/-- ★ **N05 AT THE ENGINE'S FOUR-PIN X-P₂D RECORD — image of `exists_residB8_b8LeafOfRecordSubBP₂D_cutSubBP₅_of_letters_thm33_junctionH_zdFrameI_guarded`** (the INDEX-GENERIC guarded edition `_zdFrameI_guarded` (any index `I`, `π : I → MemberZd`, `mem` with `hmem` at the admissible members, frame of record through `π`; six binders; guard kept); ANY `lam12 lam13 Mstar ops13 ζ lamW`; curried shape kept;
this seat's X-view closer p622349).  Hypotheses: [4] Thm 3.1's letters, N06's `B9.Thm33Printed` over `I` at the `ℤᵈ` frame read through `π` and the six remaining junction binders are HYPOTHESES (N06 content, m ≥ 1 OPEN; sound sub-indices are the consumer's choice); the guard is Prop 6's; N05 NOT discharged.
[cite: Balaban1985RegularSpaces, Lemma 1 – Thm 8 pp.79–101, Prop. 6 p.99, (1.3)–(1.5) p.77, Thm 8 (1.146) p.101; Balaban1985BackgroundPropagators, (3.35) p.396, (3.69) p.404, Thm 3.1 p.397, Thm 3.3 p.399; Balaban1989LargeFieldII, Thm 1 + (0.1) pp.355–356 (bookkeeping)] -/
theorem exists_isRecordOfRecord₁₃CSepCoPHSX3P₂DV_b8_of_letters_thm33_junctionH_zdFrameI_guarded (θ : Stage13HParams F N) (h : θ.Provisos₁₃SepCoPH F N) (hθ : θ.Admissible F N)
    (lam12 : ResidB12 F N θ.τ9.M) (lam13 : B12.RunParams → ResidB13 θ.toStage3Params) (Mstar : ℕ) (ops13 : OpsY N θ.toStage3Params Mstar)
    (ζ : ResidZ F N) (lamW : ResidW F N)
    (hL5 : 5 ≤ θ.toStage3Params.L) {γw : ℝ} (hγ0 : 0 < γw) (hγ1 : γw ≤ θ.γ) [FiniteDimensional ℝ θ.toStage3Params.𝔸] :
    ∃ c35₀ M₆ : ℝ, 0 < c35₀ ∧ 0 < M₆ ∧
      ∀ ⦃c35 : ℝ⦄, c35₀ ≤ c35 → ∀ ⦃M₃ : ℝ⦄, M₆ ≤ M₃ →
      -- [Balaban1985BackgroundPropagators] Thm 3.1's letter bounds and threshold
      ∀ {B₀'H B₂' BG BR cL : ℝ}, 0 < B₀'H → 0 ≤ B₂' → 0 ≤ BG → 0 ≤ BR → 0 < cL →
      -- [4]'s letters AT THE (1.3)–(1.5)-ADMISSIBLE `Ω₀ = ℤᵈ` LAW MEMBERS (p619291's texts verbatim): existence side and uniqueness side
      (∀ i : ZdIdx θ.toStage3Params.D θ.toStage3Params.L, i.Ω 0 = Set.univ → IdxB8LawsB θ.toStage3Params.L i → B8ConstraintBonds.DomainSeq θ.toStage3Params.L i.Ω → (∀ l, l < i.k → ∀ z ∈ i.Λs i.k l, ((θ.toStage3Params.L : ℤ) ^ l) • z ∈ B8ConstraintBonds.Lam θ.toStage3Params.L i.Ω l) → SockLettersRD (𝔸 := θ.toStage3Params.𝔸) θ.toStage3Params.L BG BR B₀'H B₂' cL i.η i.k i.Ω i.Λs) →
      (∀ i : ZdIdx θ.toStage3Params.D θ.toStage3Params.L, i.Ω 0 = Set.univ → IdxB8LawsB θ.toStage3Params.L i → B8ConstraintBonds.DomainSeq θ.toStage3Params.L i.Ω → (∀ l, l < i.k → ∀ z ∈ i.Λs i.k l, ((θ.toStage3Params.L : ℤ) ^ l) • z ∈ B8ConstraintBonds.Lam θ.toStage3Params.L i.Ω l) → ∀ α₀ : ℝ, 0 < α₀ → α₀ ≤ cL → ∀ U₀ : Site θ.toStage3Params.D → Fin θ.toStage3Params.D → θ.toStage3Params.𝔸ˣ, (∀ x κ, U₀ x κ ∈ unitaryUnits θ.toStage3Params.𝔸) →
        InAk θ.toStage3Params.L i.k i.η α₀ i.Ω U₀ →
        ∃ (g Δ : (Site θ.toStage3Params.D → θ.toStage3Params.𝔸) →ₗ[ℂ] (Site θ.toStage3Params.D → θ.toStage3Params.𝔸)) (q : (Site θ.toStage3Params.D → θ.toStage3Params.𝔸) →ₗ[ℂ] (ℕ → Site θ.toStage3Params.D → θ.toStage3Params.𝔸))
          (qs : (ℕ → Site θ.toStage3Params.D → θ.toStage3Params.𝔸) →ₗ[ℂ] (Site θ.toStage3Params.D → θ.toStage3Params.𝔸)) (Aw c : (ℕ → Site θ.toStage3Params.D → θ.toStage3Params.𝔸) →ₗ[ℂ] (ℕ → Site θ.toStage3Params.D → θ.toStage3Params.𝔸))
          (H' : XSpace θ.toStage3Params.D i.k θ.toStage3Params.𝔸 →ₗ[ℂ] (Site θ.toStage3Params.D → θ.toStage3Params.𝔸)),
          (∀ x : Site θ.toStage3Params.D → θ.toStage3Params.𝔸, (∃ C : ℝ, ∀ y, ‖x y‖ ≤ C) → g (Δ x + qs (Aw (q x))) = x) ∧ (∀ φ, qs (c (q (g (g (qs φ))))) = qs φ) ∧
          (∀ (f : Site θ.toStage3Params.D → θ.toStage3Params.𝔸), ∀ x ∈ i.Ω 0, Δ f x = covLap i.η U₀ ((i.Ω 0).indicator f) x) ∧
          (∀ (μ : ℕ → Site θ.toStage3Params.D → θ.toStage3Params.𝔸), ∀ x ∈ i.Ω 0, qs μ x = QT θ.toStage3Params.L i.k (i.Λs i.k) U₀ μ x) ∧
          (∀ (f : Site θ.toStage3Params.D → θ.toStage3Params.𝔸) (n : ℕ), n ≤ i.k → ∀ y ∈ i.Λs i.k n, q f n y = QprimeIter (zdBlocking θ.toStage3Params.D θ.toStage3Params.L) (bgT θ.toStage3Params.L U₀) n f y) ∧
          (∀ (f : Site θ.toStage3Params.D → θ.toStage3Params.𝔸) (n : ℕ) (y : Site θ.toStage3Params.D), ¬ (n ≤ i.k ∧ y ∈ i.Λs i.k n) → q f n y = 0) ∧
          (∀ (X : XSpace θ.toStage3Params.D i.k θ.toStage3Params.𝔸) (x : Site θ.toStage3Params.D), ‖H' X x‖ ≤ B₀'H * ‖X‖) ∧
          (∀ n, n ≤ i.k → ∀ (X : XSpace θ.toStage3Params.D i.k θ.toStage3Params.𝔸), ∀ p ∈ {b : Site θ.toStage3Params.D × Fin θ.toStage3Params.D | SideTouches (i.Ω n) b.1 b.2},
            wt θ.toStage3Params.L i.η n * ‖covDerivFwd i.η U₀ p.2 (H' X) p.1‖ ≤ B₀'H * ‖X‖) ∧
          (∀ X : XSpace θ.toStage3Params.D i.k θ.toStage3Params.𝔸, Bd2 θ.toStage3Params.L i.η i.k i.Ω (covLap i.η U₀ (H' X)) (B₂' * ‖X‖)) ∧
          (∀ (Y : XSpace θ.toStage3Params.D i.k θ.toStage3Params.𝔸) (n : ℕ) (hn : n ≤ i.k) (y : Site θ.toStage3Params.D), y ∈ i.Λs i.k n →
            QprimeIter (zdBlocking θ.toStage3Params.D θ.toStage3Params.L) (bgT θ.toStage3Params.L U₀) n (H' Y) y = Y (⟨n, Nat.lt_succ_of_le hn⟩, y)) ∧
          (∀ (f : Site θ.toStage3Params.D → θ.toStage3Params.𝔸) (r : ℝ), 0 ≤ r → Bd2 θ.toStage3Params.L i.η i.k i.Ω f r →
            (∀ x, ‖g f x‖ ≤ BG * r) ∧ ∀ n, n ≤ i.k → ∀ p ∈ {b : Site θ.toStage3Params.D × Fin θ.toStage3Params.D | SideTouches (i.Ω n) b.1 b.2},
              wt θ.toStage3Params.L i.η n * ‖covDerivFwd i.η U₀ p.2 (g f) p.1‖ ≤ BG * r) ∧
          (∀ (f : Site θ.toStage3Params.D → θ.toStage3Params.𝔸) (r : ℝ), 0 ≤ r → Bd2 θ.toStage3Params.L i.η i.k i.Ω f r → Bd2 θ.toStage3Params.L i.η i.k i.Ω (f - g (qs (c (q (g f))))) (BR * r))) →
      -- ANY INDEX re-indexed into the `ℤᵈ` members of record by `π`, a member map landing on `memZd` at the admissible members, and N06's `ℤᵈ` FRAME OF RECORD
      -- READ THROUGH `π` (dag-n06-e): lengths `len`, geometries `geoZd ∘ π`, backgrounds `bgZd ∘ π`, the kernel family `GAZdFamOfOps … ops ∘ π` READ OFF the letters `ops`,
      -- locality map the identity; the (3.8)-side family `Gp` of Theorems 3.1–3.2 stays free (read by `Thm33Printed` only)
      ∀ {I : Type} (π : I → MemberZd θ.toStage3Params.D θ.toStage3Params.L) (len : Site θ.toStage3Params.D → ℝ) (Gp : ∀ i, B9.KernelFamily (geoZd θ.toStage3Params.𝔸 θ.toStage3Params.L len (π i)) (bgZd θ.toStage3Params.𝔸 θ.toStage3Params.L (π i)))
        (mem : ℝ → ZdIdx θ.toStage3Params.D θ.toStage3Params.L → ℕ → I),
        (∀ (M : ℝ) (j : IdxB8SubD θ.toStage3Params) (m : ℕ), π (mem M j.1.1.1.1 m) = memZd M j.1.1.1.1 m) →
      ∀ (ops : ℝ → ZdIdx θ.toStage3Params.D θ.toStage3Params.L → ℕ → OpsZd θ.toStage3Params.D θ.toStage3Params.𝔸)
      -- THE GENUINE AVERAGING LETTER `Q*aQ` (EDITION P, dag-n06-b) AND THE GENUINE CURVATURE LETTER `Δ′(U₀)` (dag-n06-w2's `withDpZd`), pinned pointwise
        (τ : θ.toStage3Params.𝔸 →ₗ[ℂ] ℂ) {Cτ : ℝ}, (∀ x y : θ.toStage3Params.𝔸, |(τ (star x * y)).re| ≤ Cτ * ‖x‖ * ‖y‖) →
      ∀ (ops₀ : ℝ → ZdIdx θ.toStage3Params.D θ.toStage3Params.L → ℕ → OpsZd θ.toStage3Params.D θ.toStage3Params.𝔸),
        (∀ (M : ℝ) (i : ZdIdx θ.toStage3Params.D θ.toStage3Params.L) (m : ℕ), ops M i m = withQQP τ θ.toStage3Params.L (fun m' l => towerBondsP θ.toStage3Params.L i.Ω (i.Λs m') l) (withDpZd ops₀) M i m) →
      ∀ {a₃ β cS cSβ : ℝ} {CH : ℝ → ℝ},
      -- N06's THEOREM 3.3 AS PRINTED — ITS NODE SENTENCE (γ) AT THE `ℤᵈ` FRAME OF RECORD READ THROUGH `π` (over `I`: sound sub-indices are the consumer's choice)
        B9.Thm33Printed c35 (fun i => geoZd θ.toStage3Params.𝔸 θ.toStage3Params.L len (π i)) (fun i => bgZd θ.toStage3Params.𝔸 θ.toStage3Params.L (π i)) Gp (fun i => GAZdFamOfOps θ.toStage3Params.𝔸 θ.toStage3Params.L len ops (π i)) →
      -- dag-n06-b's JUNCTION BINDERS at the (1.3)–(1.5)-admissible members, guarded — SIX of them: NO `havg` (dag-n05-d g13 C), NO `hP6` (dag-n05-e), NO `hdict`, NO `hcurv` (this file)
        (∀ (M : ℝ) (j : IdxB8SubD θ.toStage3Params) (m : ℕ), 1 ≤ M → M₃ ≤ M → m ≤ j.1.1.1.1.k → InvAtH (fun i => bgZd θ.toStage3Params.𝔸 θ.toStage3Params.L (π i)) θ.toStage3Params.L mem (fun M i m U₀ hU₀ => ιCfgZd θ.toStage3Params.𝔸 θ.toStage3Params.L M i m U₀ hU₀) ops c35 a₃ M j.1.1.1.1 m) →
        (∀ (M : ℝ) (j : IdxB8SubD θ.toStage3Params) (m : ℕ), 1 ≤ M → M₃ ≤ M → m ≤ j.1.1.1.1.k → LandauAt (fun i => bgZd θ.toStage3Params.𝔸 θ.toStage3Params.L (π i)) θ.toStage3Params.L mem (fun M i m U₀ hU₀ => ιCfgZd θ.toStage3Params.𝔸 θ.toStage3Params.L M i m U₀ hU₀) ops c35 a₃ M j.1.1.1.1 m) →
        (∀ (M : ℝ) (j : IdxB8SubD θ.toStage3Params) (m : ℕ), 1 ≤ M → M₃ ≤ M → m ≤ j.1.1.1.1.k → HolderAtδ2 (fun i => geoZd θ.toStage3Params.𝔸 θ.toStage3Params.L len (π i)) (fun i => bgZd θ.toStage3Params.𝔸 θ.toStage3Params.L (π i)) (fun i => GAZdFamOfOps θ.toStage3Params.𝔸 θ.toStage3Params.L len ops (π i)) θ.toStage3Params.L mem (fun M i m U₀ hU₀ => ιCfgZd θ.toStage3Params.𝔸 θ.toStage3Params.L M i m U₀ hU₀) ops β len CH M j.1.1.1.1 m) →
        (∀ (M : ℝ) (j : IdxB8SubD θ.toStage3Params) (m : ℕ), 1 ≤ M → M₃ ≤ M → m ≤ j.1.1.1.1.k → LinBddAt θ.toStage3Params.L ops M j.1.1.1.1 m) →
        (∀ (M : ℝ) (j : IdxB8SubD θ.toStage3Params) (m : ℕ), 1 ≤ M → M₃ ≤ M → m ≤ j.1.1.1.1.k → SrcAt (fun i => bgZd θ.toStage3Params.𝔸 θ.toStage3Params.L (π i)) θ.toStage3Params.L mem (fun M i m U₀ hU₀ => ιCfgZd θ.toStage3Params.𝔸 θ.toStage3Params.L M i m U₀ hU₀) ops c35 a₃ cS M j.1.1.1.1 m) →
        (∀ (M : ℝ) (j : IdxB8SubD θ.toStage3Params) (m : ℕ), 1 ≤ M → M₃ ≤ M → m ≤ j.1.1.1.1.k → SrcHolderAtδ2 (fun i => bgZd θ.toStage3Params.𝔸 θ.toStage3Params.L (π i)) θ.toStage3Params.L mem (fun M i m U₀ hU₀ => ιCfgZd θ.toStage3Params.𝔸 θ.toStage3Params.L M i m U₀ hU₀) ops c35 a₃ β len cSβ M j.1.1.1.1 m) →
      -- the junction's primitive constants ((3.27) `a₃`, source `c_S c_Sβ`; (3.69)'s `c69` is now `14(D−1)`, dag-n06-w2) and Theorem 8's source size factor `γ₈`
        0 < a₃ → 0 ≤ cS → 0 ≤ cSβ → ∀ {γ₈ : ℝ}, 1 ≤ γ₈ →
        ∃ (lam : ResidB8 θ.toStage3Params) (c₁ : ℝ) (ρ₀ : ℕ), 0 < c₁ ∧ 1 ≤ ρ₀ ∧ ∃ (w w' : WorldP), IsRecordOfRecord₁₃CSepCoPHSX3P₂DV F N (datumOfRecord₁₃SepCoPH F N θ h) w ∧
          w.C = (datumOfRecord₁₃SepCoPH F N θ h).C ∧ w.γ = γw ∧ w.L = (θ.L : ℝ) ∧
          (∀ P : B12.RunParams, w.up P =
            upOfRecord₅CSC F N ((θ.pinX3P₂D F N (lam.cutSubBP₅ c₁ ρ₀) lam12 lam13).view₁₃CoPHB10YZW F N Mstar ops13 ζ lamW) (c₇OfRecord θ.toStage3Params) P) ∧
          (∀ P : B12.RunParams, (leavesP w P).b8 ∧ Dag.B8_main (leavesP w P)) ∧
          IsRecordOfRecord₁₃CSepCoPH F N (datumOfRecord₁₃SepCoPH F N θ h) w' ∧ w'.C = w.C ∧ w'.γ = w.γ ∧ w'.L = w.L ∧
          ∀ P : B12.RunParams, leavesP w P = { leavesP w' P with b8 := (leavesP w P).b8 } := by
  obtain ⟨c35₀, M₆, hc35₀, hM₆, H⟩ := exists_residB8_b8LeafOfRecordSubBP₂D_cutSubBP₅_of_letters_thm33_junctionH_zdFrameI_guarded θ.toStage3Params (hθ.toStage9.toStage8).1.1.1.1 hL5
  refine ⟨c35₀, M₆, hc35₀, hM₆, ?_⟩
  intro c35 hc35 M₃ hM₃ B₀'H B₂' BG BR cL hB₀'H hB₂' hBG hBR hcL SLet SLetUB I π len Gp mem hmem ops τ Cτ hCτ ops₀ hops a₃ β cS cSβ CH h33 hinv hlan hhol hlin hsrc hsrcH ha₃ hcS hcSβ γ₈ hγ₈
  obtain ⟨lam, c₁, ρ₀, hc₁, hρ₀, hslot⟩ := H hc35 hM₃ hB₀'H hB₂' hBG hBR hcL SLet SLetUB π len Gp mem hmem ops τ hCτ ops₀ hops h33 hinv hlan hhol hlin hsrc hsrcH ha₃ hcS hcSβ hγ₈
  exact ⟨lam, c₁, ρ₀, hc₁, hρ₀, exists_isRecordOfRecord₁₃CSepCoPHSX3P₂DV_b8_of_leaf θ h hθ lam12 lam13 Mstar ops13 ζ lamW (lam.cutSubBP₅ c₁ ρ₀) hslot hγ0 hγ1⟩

Description of the task
Look through the data above and return exactly the lines from the one that contains "(g f))))) (BR * r))) →" to the one that contains "-- locality map", inclusive, with nothing else.

Exercise response
          (∀ (f : Site θ.toStage3Params.D → θ.toStage3Params.𝔸) (r : ℝ), 0 ≤ r → Bd2 θ.toStage3Params.L i.η i.k i.Ω f r → Bd2 θ.toStage3Params.L i.η i.k i.Ω (f - g (qs (c (q (g f))))) (BR * r))) →
      -- ANY INDEX re-indexed into the `ℤᵈ` members of record by `π`, a member map landing on `memZd` at the admissible members, and N06's `ℤᵈ` FRAME OF RECORD
      -- READ THROUGH `π` (dag-n06-e): lengths `len`, geometries `geoZd ∘ π`, backgrounds `bgZd ∘ π`, the kernel family `GAZdFamOfOps … ops ∘ π` READ OFF the letters `ops`,
      -- locality map the identity; the (3.8)-side family `Gp` of Theorems 3.1–3.2 stays free (read by `Thm33Printed` only)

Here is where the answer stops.